Search code examples
javaapache-sparkapache-spark-sqlspark-avro

Map Avro files on Java class with different field names


I've got a problem with simple spark task, which reads Avro file and then save it as Hive parquet table.

I've got 2 types of file, in general they are the same, but the key struct is a little different - field names.

Type 1

root
|-- pk: strucnt (nullable = true)
    |-- term_id: string (nullale = true)

Type 2

root
|-- pk: strucnt (nullable = true)
    |-- id: string (nullale = true)

I'm reading Avro using spark-avro. And then map this DF to bean like this

Dataset<SomeClass> df = avroDF.as(Encoders.bean(SomeClass.class));

SomeClass is a simple one-field class with getter and setter.

public class SomeClass{
    private String term_id;
    ...
}

So if I'm reading Avro type 1 - it's OK. But if I'm reading Avro type 2 - the error occures. And vice versa if I'm changing the field name to private String id;

Is there any universal solution for my problem? I found @AvroName, but it doesn't allow to set several names. Thanks.


Solution

  • The possible solution is

    StructType avroExtendedSchema = avroDF.schema().add("id",DataTypes.StringType);
    avroDF.map(row->RowFactory(row.getStruct(0),row.getStruct(0).getString(0)), 
           RowEncoder.apply(avroExtendedSchema)).toDF();
    

    So the second field of DF will be named "id" and contain the string key.
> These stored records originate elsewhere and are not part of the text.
import Mathlib
import Literature.Computability.MetaComplexity.McKayMurrayWilliams2019.UniformStreaming
import Summits.PneNP.PneNP.Theorems.SoloBlindAnchor
import Summits.PneNP.PneNP.Theorems.SoloBlindStreamCollapse
import Summits.PneNP.PneNP.Theorems.SoloBlindSparseStreaming
import HarnessLib

/-!
# Corridor B end to end: a uniform streaming lower bound for `MCSP[s]` gives the summit `PneNP`

Solo seat `solo-PneNP-blind` (blind mode). Consumes the Literature reproduction
`Literature/Computability/MetaComplexity/McKayMurrayWilliams2019/UniformStreaming.lean`
(uniform one-pass streaming class `USTREAM`, hypothesis shape `StreamingLowerBound`, named fact
`thm13` = McKay–Murray–Williams STOC 2019 Thm. 1.3) and the anchor `PneNP ↔ P ≠ NP`:

* `SoloBlind.pneNP_of_streamingLowerBound` — `thm13 → IsTimeConstructible s →
  StreamingLowerBound s → PneNP`: the typed missing input of the magnification corridor.
* `SoloBlind.USTREAM_subset_STREAM` — `USTREAM S T ⊆ STREAM S (5 S + 10)`: the uniform class sits
  inside the tree's non-uniform one (whose time parameter is inert, `SoloBlindStreamCollapse`);
  together with `SoloBlind.nonuniform_streamingLowerBound_false` (`SoloBlindSparseStreaming`):
  the information-theoretic shadow of the hypothesis is false, so a proof of
  `StreamingLowerBound s` must use the uniformity (bounded program size) of the update machine.

References: McKay–Murray–Williams, STOC 2019, Thm. 1.3, §2, §5 [doi:10.1145/3313276.3316396].
-/

namespace Summit.PneNP.PneNP.Theorems

open Literature.Computability.Complexity Literature.Computability.MetaComplexity
  Literature.Computability.MetaComplexity.McKayMurrayWilliams2019

namespace SoloBlind

/-- **Corridor B, typed.** McKay–Murray–Williams Thm. 1.3 (named fact `thm13`) turns a uniform
one-pass streaming lower bound for `MCSP[s]` — `StreamingLowerBound s`: for every `c`, no uniform
streaming algorithm with space and update/report time `s(⌊log₂N⌋)^c + c` — for a single
time-constructible `s` into the summit `PneNP`. -/
theorem pneNP_of_streamingLowerBound (h : thm13) {s : ℕ → ℕ} (hs : IsTimeConstructible s)
    (hlb : StreamingLowerBound s) : PneNP :=
  SoloBlind.pneNP_iff_P_ne_NP.2 (P_ne_NP_of_streamingLowerBound h hs hlb)

/-- Truncating the update map of `A` at the space bound: agrees with `A` along every run that
respects the bound, and satisfies the tree's all-states space predicate `HasSpace`. -/
def truncate (A : StreamingAlgorithm) (S : ℕ → ℕ) : StreamingAlgorithm where
  init _ := []
  update N st b := (A.update N st b).take (S N)
  accept := A.accept

/-- The truncated algorithm has space `S` in the tree's (all-states) sense. -/
theorem hasSpace_truncate (A : StreamingAlgorithm) (S : ℕ → ℕ) : (truncate A S).HasSpace S :=
  fun N => ⟨by simp [truncate], fun st b _ => by simp [truncate, List.length_take]⟩

/-- Along runs within the space bound the truncation changes nothing. -/
theorem reach_truncate {A : StreamingAlgorithm} {S : ℕ → ℕ} (h0 : ∀ N, A.init N = [])
    (hS : RunsInSpace A S) (N : ℕ) :
    ∀ x : List Bool, x.length ≤ N → reach (truncate A S) N x = reach A N x := by
  intro x
  induction x using List.reverseRecOn with
  | nil => intro _; simp [reach_nil, truncate, h0]
  | append_singleton x b ih =>
    intro hx
    have hx' : x.length ≤ N := by simp at hx; omega
    rw [reach_append_singleton, reach_append_singleton, ih hx']
    show (A.update N (reach A N x) b).take (S N) = A.update N (reach A N x) b
    rw [← reach_append_singleton]
    exact List.take_of_length_le (hS N (x ++ [b]) hx)

/-- **`USTREAM S T ⊆ STREAM S (5 S + 10)`.** A uniform streaming decider with space `S` on runs is,
after truncation, a decider with space `S` on all states; the tree's class then imposes no
genuine time constraint (`mem_STREAM_of_hasSpace`). -/
theorem USTREAM_subset_STREAM (S T : ℕ → ℕ) :
    USTREAM S T ⊆ STREAM S (fun N => 5 * S N + 10) := by
  rintro L ⟨A, h0, hS, -, -, hD⟩
  refine mem_STREAM_of_hasSpace ⟨truncate A S, hasSpace_truncate A S, fun x => ?_⟩ fun _ => le_rfl
  have hfin : (truncate A S).finalState x = A.finalState x := by
    rw [finalState_eq_reach, finalState_eq_reach]
    exact reach_truncate h0 hS x.length x le_rfl
  rw [← hD x]
  simp only [StreamingAlgorithm.Accepts, hfin]
  rfl

/-- **What the uniformity buys, in one statement.** For `s(n) ≥ n` the NON-UNIFORM shadow of
`StreamingLowerBound s` fails (some `S, T ≤ s(⌊log₂N⌋)^105 + 105` have `MCSP[s] ∈ STREAM S T`),
while the uniform statement implies `PneNP` (given `thm13`). -/
theorem streamingLowerBound_dichotomy (s : ℕ → ℕ) (hs : IsTimeConstructible s) :
    (∃ S T : ℕ → ℕ, (∀ N, S N ≤ s (Nat.log 2 N) ^ 105 + 105 ∧ T N ≤ s (Nat.log 2 N) ^ 105 + 105) ∧
        MCSPSize s ∈ STREAM S T) ∧
      (thm13 → StreamingLowerBound s → PneNP) :=
  ⟨nonuniform_streamingLowerBound_false s hs.1, fun h hlb => pneNP_of_streamingLowerBound h hs hlb⟩

end SoloBlind

end Summit.PneNP.PneNP.Theorems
First "pk" struct can be dropped in the future.

    avroDF.drop("pk");
    

    PS I found the third type of schema:

    root
    |-- pk: strucnt (nullable = true)
        |-- id: int(nullale = true)
    

    So the final code is like:

    DataType keyType = avroDF.select("pk.*").schema().fields[0].dataType();
    StructType avroExtendedSchema = avroDF.schema().add("id",keyType);
    avroDF.map(row->RowFactory(row.getStruct(0),row.getStruct(0).get(0)), 
           RowEncoder.apply(avroExtendedSchema)).drop("pk").toDF();
    

    This code suites for any primitive\String key.